* **Instructions to follow**
From the records below, print exactly the lines starting at the one containing "(hq : q.Prime)" and ending at the one containing "reduces to its", ends included, and nothing else.
Source data Start Marker
import Summits.BirchSwinnertonDyer.Rank1Residual.ManinAdditive.TwistOrbitIsogenyDegree
import HarnessLib
import HarnessLib.Audit.Tags

/-!
# §26 imc's landed leaf E-imc-3b `RamifiedTwistOptimalityCommutes p` PROVED at every `p`, unconditionally
# (`ramifiedTwistOptimalityCommutes_holds`) — cell `bsd-f2-manin`

Cell `bsd-f2-manin` (D-0131 (3) frontier: the Manin constant at additive primes), analytic lens
(planner `bsd-f2-manin-an` g5), typed VERBATIM by the cell typer from HOME `run/shared/lean/pub/bsd-f2-manin/an/Sec24Core-g5.lean` sha16 9ed34f9b51be5933 (1181 lines, §24–§26 of the cumulative HOME `an/Sketch-an6.lean` bd37945ff22921ca over TREE imports only; farm rc 0 · 0 errors · 0 warnings · 0 sorries; MEMO-an §41–§43; CANDIDATES rows E-an-26…31), split into four chained theorem
files `TwistOrbitIndexEngine` (§24 core) ← `TwistOrbitIndexEngineOdd` (§24 instances at `d = q*` and the
edge E-imc-2 ⇒ E-imc-7R) ← `TwistOrbitIsogenyDegree` (§25) ← `RamifiedTwistOptimalityCommutesProof` (§26,
the closer of imc's landed leaf E-imc-3b), plus the conjecture-only leaf `CommutingOrbitManinValEq.lean`
(E-an-28's open target). Nothing conjectural is asserted: every open law enters as an explicit hypothesis;
the `@[conjecture]` obligations declared in these files come with their kernel-checked `_holds`.

THIS FILE (source lines 1079–1176): by §25 a flip makes every `ℚ`-isogeny `T = W ⊗ p* → W′` have degree
`p·k²`; a minimal-degree one then does not kill `T[p]` (*AEC* III.4.11), so `ker ∩ T[p]` is a rational
`p`-line and `W[p]` is reducible. Contrapositive: `W[p]` irreducible ⇒ optimality COMMUTES with the
`χ_{p*}`-twist — this is `theorem ramifiedTwistOptimalityCommutes_holds (p : ℕ) : RamifiedTwistOptimalityCommutes p`,
closing the `@[conjecture]` leaf `RamifiedTwistOptimalityCommutes.lean` (E-imc-3b, IMC-A v2; REF1 SURVIVES,
refuter-2: NOT in print — asserted implicitly, and falsely without irreducibility, in Edixhoven 1991 §4) with
no Mazur–Kenku, no CM proviso and no minimality. Beyond-print theorem: YES (the cell's record). Corollary:
on the irreducible locus E-imc-2 reduces to `CommutingOrbitManinValEq p`.
-/

noncomputable section

open scoped MatrixGroups ModularForm

open CongruenceSubgroup WeierstrassCurve
  Literature.NumberTheory.DiophantineGeometry
  Literature.NumberTheory.EllipticCurves
  Literature.NumberTheory.EllipticCurves.ModularForms

namespace Summit.BirchSwinnertonDyer.Rank1Residual.ManinAdditive

section CovolumeEngine

open scoped Pointwise

/-! ## §26 E-imc-3b `RamifiedTwistOptimalityCommutes p` PROVED AT EVERY ODD `p`, UNCONDITIONALLY:
## irreducible `W[p]` ⇒ NO FLIP ⇒ the optimal curve of the `p*`-twisted class IS `u • (W ⊗ p*)`

The isogeny-degree reading of §25 makes imc's landed leaf E-imc-3b (IMC-A v2, `RamifiedTwistOptimalityCommutes`,
«`E[p]` irreducible ⇒ optimality commutes with the `χ_{p*}`-twist», REF1 SURVIVES 0 violations, NOT in print) a
THEOREM with no Mazur–Kenku, no CM proviso, no non-isogeny proviso and no minimality: on a FLIP every `ℚ`-isogeny
`T = W ⊗ p* → W′` has degree `p·k²` (§25), so a `ℚ`-isogeny `φ : T → W′` of MINIMAL degree has `p ∣ deg φ` and
does not kill `T[p]` (else it factors through `[p]`, *AEC* III.4.11, contradicting minimality); hence
`ker φ ∩ T[p]` is a rational `p`-line (Galois-stable, order `p` by Cauchy and `T[p] ⊄ ker φ`), `T[p]` is
reducible, and so is `W[p]` (`(W ⊗ p*) ⊗ p* ≅ W`, *AEC* X.5.4).  Contrapositive: `W[p]` irreducible ⇒ COMMUTES. -/

/-- If every `ℚ`-isogeny `T → W′` has degree divisible by the prime `p` (and one exists), then `T[p]` is
reducible: a minimal-degree isogeny does not kill `T[p]` (*AEC* III.4.11), so `ker ∩ T[p]` is a rational line.
[cite: SilvermanAEC2009, Cor. III.4.11, Thm. III.4.10] -/
theorem not_hasIrreducibleModPGaloisRep_of_forall_dvd_degree {T W' : WeierstrassCurve ℚ} [T.IsElliptic]
    [W'.IsElliptic] {p : ℕ} [Fact p.Prime] (hiso : IsIsogenous T W')
    (h : ∀ φ : Isogeny T W', p ∣ φ.degree) : ¬ T.HasIrreducibleModPGaloisRep p := by
  classical
  obtain ⟨φ₀⟩ := hiso
  have hex : ∃ n, ∃ φ : Isogeny T W', φ.degree = n := ⟨_, φ₀, rfl⟩
  obtain ⟨φ, hφ⟩ := Nat.find_spec hex
  have hmin : ∀ ψ : Isogeny T W', φ.degree ≤ ψ.degree := fun ψ ↦ by
    rw [hφ]; exact Nat.find_min' hex ⟨ψ, rfl⟩
  have hp : p.Prime := Fact.out
  have hne : ∃ P : geomPoints T, P ∈ geomTorsion T (p : ℤ) ∧ φ P ≠ 0 := by
    by_contra hcon
    push Not at hcon
    have hle : geomTorsion T (p : ℤ) ≤ φ.toAddMonoidHom.ker := fun P hP ↦ by
      rw [AddMonoidHom.mem_ker]; exact hcon P hP
    obtain ⟨lam, hlt, -, -⟩ :=
      φ.exists_degree_lt_of_geomTorsion_le_ker hp (by exact_mod_cast hp.ne_zero) hle
    exact absurd (hmin lam) (not_le.mpr hlt)
  exact Literature.NumberTheory.EllipticCurves.Rank1Residual.not_hasIrreducibleModPGaloisRep_of_isRationalLine
    (Summit.BirchSwinnertonDyer.Rank1Residual.GVPeriod.isRationalLine_ker_inf_torsion φ (h φ) hne)

/-- Irreducibility of `E[p]` passes to a quadratic twist: `(W ⊗ d) ⊗ d = C • W` (*AEC* X.5 Cor. 5.4) and a
rational line pulls back along the twist isomorphism (tree `not_hasIrreducibleModPGaloisRep_twist`).
[cite: SilvermanAEC2009, X.5 Cor. 5.4] -/
theorem hasIrreducibleModPGaloisRep_quadraticTwist {W : WeierstrassCurve ℚ} [W.IsElliptic] {p : ℕ}
    [Fact p.Prime] (hirr : W.HasIrreducibleModPGaloisRep p) {d : ℚ} (hd : d ≠ 0)
    [(W.quadraticTwist d).IsElliptic] : (W.quadraticTwist d).HasIrreducibleModPGaloisRep p := by
  by_contra hred
  obtain ⟨C, hC⟩ := W.exists_variableChange_smul_eq_quadraticTwist_sq hd
  have hC' : C • W = (W.quadraticTwist d).quadraticTwist d := by
    rw [quadraticTwist_quadraticTwist, ← sq]; exact hC
  exact Literature.NumberTheory.EllipticCurves.Rank1Residual.not_hasIrreducibleModPGaloisRep_twist
    hred hd W C hC' hirr

/-- **E-imc-3b at the odd prime `q`, orbit form (PROVED, unconditional):** `q² ∣ N`, both data lattice-optimal
at the common conductor, `W ⊗ q* ~ W′`, `W[q]` irreducible ⇒ `∃ u, u • (W ⊗ q*) = W′`.
[cite: Watkins2002, §2.1 (shape only)] [cite: SilvermanAEC2009, Thm. VI.4.1(b), Cor. III.4.11, X.5 Cor. 5.4] -/
theorem pStar_optimal_orbit_commutes_of_irreducible {q : ℕ} (hq : q.Prime) (hq2 : q ≠ 2) :
    ∀ (W W' : WeierstrassCurve ℚ) [W.IsElliptic] [W'.IsElliptic] [NeZero (W.conductorNorm ℤ)]
      [NeZero (W'.conductorNorm ℤ)] (D : ModularParametrizationData W (W.conductorNorm ℤ))
      (D' : ModularParametrizationData W' (W'.conductorNorm ℤ)),
      IsLatticeOptimal D → IsLatticeOptimal D' →
      q ^ 2 ∣ W.conductorNorm ℤ → W'.conductorNorm ℤ = W.conductorNorm ℤ →
      IsIsogenous (W.quadraticTwist ((((-1 : ℤ) ^ (q / 2) * q : ℤ)) : ℚ)) W' →
      W.HasIrreducibleModPGaloisRep q →
      ∃ u : VariableChange ℚ, u • W.quadraticTwist ((((-1 : ℤ) ^ (q / 2) * q : ℤ)) : ℚ) = W' := by
  intro W W' _ _ _ _ D D' hD hD' hM hN hiso hirr
  haveI : Fact q.Prime := ⟨hq⟩
  have hdZ : ((-1 : ℤ) ^ (q / 2) * q : ℤ) ≠ 0 :=
    mul_ne_zero (pow_ne_zero _ (by norm_num)) (by exact_mod_cast hq.ne_zero)
  have hd0 : ((((-1 : ℤ) ^ (q / 2) * q : ℤ)) : ℚ) ≠ 0 := by exact_mod_cast hdZ
  haveI := W.isElliptic_quadraticTwist hd0
  by_contra hflip
  push Not at hflip
  have hdvd : ∀ φ : Isogeny (W.quadraticTwist ((((-1 : ℤ) ^ (q / 2) * q : ℤ)) : ℚ)) W', q ∣ φ.degree :=
    fun φ ↦ by
      obtain ⟨k, hk⟩ := pStar_optimal_flip_isogeny_degree hq hq2 D D' hD hD' hM hN hiso hflip φ
      exact ⟨k ^ 2, hk⟩
  exact not_hasIrreducibleModPGaloisRep_of_forall_dvd_degree hiso hdvd
    (hasIrreducibleModPGaloisRep_quadraticTwist hirr hd0)

/-- **imc's landed leaf E-imc-3b `RamifiedTwistOptimalityCommutes p` (IMC-A v2) is a THEOREM at every `p`**
(its hypotheses `p ≠ 2`, minimality and `¬ (W ~ W′)` are carried, the last two unused). -/
theorem ramifiedTwistOptimalityCommutes_holds (p : ℕ) : RamifiedTwistOptimalityCommutes p := by
  intro W W' _ _ _ _ _ _ D D' hp hp2 hD hD' hM hN hiso hirr _
  exact pStar_optimal_orbit_commutes_of_irreducible hp hp2 W W' D D' hD hD' hM hN hiso hirr

/-- **E-imc-1b for irreducible `W[p]` reduces to its commuting case** (no Mazur–Kenku): on orbits with `W[p]`
irreducible there are no flips, so `CommutingOrbitManinValEq p` gives `v_p(c′) = v_p(c)` there. -/
theorem maninValEq_of_commuting_of_irreducible {p : ℕ} (hp : p.Prime) (hp2 : p ≠ 2)
    (hV : CommutingOrbitManinValEq p) :
    ∀ (W W' : WeierstrassCurve ℚ) [W.IsElliptic] [W.IsGloballyMinimal] [W'.IsElliptic]
      [W'.IsGloballyMinimal] [NeZero (W.conductorNorm ℤ)] [NeZero (W'.conductorNorm ℤ)]
      (D : ModularParametrizationData W (W.conductorNorm ℤ))
      (D' : ModularParametrizationData W' (W'.conductorNorm ℤ)),
      IsLatticeOptimal D → IsLatticeOptimal D' →
      p ^ 2 ∣ W.conductorNorm ℤ → W'.conductorNorm ℤ = W.conductorNorm ℤ →
      IsIsogenous (W.quadraticTwist ((((-1 : ℤ) ^ (p / 2) * p : ℤ)) : ℚ)) W' →
      W.HasIrreducibleModPGaloisRep p →
      padicValInt p D'.c = padicValInt p D.c := by
  intro W W' _ _ _ _ _ _ D D' hD hD' hM hN hiso hirr
  obtain ⟨u, hu⟩ := pStar_optimal_orbit_commutes_of_irreducible hp hp2 W W' D D' hD hD' hM hN hiso hirr
  exact hV W W' u D D' hD hD' hM hN hu

end CovolumeEngine

end Summit.BirchSwinnertonDyer.Rank1Residual.ManinAdditive

end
Source data End Marker
* **Reply**
theorem pStar_optimal_orbit_commutes_of_irreducible {q : ℕ} (hq : q.Prime) (hq2 : q ≠ 2) :
    ∀ (W W' : WeierstrassCurve ℚ) [W.IsElliptic] [W'.IsElliptic] [NeZero (W.conductorNorm ℤ)]
      [NeZero (W'.conductorNorm ℤ)] (D : ModularParametrizationData W (W.conductorNorm ℤ))
      (D' : ModularParametrizationData W' (W'.conductorNorm ℤ)),
      IsLatticeOptimal D → IsLatticeOptimal D' →
      q ^ 2 ∣ W.conductorNorm ℤ → W'.conductorNorm ℤ = W.conductorNorm ℤ →
      IsIsogenous (W.quadraticTwist ((((-1 : ℤ) ^ (q / 2) * q : ℤ)) : ℚ)) W' →
      W.HasIrreducibleModPGaloisRep q →
      ∃ u : VariableChange ℚ, u • W.quadraticTwist ((((-1 : ℤ) ^ (q / 2) * q : ℤ)) : ℚ) = W' := by
  intro W W' _ _ _ _ D D' hD hD' hM hN hiso hirr
  haveI : Fact q.Prime := ⟨hq⟩
  have hdZ : ((-1 : ℤ) ^ (q / 2) * q : ℤ) ≠ 0 :=
    mul_ne_zero (pow_ne_zero _ (by norm_num)) (by exact_mod_cast hq.ne_zero)
  have hd0 : ((((-1 : ℤ) ^ (q / 2) * q : ℤ)) : ℚ) ≠ 0 := by exact_mod_cast hdZ
  haveI := W.isElliptic_quadraticTwist hd0
  by_contra hflip
  push Not at hflip
  have hdvd : ∀ φ : Isogeny (W.quadraticTwist ((((-1 : ℤ) ^ (q / 2) * q : ℤ)) : ℚ)) W', q ∣ φ.degree :=
    fun φ ↦ by
      obtain ⟨k, hk⟩ := pStar_optimal_flip_isogeny_degree hq hq2 D D' hD hD' hM hN hiso hflip φ
      exact ⟨k ^ 2, hk⟩
  exact not_hasIrreducibleModPGaloisRep_of_forall_dvd_degree hiso hdvd
    (hasIrreducibleModPGaloisRep_quadraticTwist hirr hd0)

/-- **imc's landed leaf E-imc-3b `RamifiedTwistOptimalityCommutes p` (IMC-A v2) is a THEOREM at every `p`**
(its hypotheses `p ≠ 2`, minimality and `¬ (W ~ W′)` are carried, the last two unused). -/
theorem ramifiedTwistOptimalityCommutes_holds (p : ℕ) : RamifiedTwistOptimalityCommutes p := by
  intro W W' _ _ _ _ _ _ D D' hp hp2 hD hD' hM hN hiso hirr _
  exact pStar_optimal_orbit_commutes_of_irreducible hp hp2 W W' D D' hD hD' hM hN hiso hirr

/-- **E-imc-1b for irreducible `W[p]` reduces to its commuting case** (no Mazur–Kenku): on orbits with `W[p]`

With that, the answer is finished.